Questions juridiques

Baux ruraux

Question - Un agriculteur prenant sa retraite peut-il céder à son fils des terres en location sans le consentement écrit ou verbal des propriétaires ?

Réponse -

Le consentement est nécessaire avant la cession, à défaut l'autorisation du tribunal paritaire des baux ruraux (TPBR) peut être demandée.

Dans le cadre du statut du fermage, le preneur peut céder son bail à ses descendants majeurs ou émancipés mais à une condition : avoir l'autorisation préalable du propriétaire (article L. 411-35 du code rural).

En effet, la cession du bail est une faveur accordée au preneur.

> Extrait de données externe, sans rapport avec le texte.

import Summits.BirchSwinnertonDyer.BirchSwinnertonDyer.Theorems.Rank2ObservatoryCubicFieldR400436
import Summits.BirchSwinnertonDyer.BirchSwinnertonDyer.Theorems.Rank2Observatory2DescLinGens
import HarnessLib

/-!
# BirchSwinnertonDyer — rank ≥ 2 observatory: prime elements of the cubic field of `-253 + 355 * X - 37 * X ^ 2 + X ^ 3` (generator addendum `R400436 C1a`)

HONEST FRAMING: per-curve certified theorems and census instruments; no claim on BSD in rank ≥ 2.

Per-FIELD addendum of the KERNEL-2DESC instrument (design `b2b-bsdr2-cert-3/KERNEL-2DESC.md` §9d) for the cubic
field `K = ℚ(α)`, `α` a root of `-253 + 355 * X - 37 * X ^ 2 + X ^ 3` (`Δ = 400436`, `𝓞_K` a PID; file `Rank2ObservatoryCubicFieldR400436`):
for 2 elements `e = c₀ + c₁α + c₂α² = lin aeval_α c₀ c₁ c₂` it certifies the norm (`MonicCubic.normForm`,
`norm_lin_eq`) and primality (norm `±p`, or norm `±p^f` with the residue certificate of `lin_prime_of_pow`);
(totally real field: the signs at the three real places are certified inline per curve). These elements generate the primes
dividing `F′(θ)` for the census curves with this `2`-division field, `N < 5·10⁵` (data: kit job `j130842` + second
implementation `percurve/identities3r.py`); the per-curve files `Rank2Observatory<label>TwoDescRankTwo.lean`
reference them by name (`e_<c₀>_<c₁>_<c₂>_norm|prime`, `m` = minus). Generated by
`percurve/gen_addendum4.py`. Sorry-free; axioms `propext`, `Classical.choice`, `Quot.sound`.
[cite: Marcus2018, Ch. 3, Thm. 22] [cite: Cassels1991LecturesEllipticCurves, §15]
-/

-- single-conjunct summit: `Summit.BirchSwinnertonDyer.BirchSwinnertonDyer.…` repeats the name by design
set_option linter.dupNamespace false

noncomputable section

open scoped NumberField

open Literature.NumberTheory.NumberFields Polynomial NumberField

namespace Summit.BirchSwinnertonDyer.BirchSwinnertonDyer.Rank2Observatory.TwoDescCubic.FieldR400436

/-- `N(17 - α) = 2` (a prime above `2`, residue degree `1`; first met at `100109a1`). [folklore] -/
theorem e_17_m1_0_norm : Algebra.norm ℚ ((lin aeval_α 17 (-1) 0 : 𝓞 (CubicField (-37) 355 (-253))) : (CubicField (-37) 355 (-253))) = ((2 : ℤ) : ℚ) :=
  norm_lin_eq irreducible aeval_α finrank_eq 17 (-1) 0 (by norm_num [MonicCubic.normForm])

/-- `17 - α` is prime (norm `±2`). [cite: Marcus2018, Ch. 3, Thm. 22] -/
theorem e_17_m1_0_prime : Prime (lin aeval_α 17 (-1) 0 : 𝓞 (CubicField (-37) 355 (-253))) :=
  lin_prime_of_prime irreducible aeval_α finrank_eq 17 (-1) 0 (n := 2)
    (by norm_num [MonicCubic.normForm]) (by norm_num)

/-- `N(-2638 + 274 * α - 7 * α ^ 2) = 100109` (a prime above `100109`, residue degree `1`; first met at `100109a1`). [folklore] -/
theorem e_m2638_274_m7_norm : Algebra.norm ℚ ((lin aeval_α (-2638) 274 (-7) : 𝓞 (CubicField (-37) 355 (-253))) : (CubicField (-37) 355 (-253))) = ((100109 : ℤ) : ℚ) :=
  norm_lin_eq irreducible aeval_α finrank_eq (-2638) 274 (-7) (by norm_num [MonicCubic.normForm])

/-- `-2638 + 274 * α - 7 * α ^ 2` is prime (norm `±100109`). [cite: Marcus2018, Ch. 3, Thm. 22] -/
theorem e_m2638_274_m7_prime : Prime (lin aeval_α (-2638) 274 (-7) : 𝓞 (CubicField (-37) 355 (-253))) :=
  lin_prime_of_prime irreducible aeval_α finrank_eq (-2638) 274 (-7) (n := 100109)
    (by norm_num [MonicCubic.normForm]) (by norm_num)

end Summit.BirchSwinnertonDyer.BirchSwinnertonDyer.Rank2Observatory.TwoDescCubic.FieldR400436

end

Aussi, elle nécessite l'agrément préalable du bailleur. Si celui-ci s'oppose à la cession, le fermier peut saisir le TPBR. Le défaut d'autorisation doit se baser sur des motifs sérieux.

Le fermier peut également saisir directement le tribunal d'une demande d'autorisation de cession sans solliciter le consentement du bailleur avant. Dans tous les cas, la demande auprès du TPBR doit être préalable à la cession.

Pour se prononcer sur la cession, les juges apprécient, en principe, trois critères : les qualités du cessionnaire, le comportement du preneur durant le bail et le respect de la législation des structures.

L'autorisation du bailleur peut être expresse ou tacite. La jurisprudence admet qu'elle peut résulter des circonstances et du comportement du bailleur postérieurement à la cession dès lors qu'il s'agit d'actes non équivoques manifestant clairement qu'il agrée le cessionnaire.

Pour l'établir, les juges s'attachent à une suite de comportements ou d'actes témoignant d'une réelle acceptation par le bailleur du changement d'exploitant.

La discussion avec le descendant du nouveau fermage, des déclarations de récolte faites au nom du descendant, les règlements de comptes annuels avec le cessionnaire et la reprise par celui-ci du cheptel attaché à l'exploitation : toutes ces situations ont été jugées déterminantes par les juges.

La jurisprudence a également considéré la cession tacitement autorisée en cas de perception régulière des fermages versés par le descendant et d'envoi à celui-ci d'une notification de vente. Mais sur ce point, les arrêts récents sont très rigoureux.

Le seul encaissement de sommes d'argent par le bailleur, sans la moindre protestation de sa part, n'est pas suffisant. Dans l'esprit des juges, l'attitude purement passive du propriétaire n'est pas significative. Elle ne caractérise pas une manifestation claire et non équivoque d'agrément.

Alors, même si aucun formalisme n'est exigé, il est préférable d'informer le bailleur par lettre recommandée avec accusé de réception. S'il refuse, vous pourrez toujours saisir le TPBR.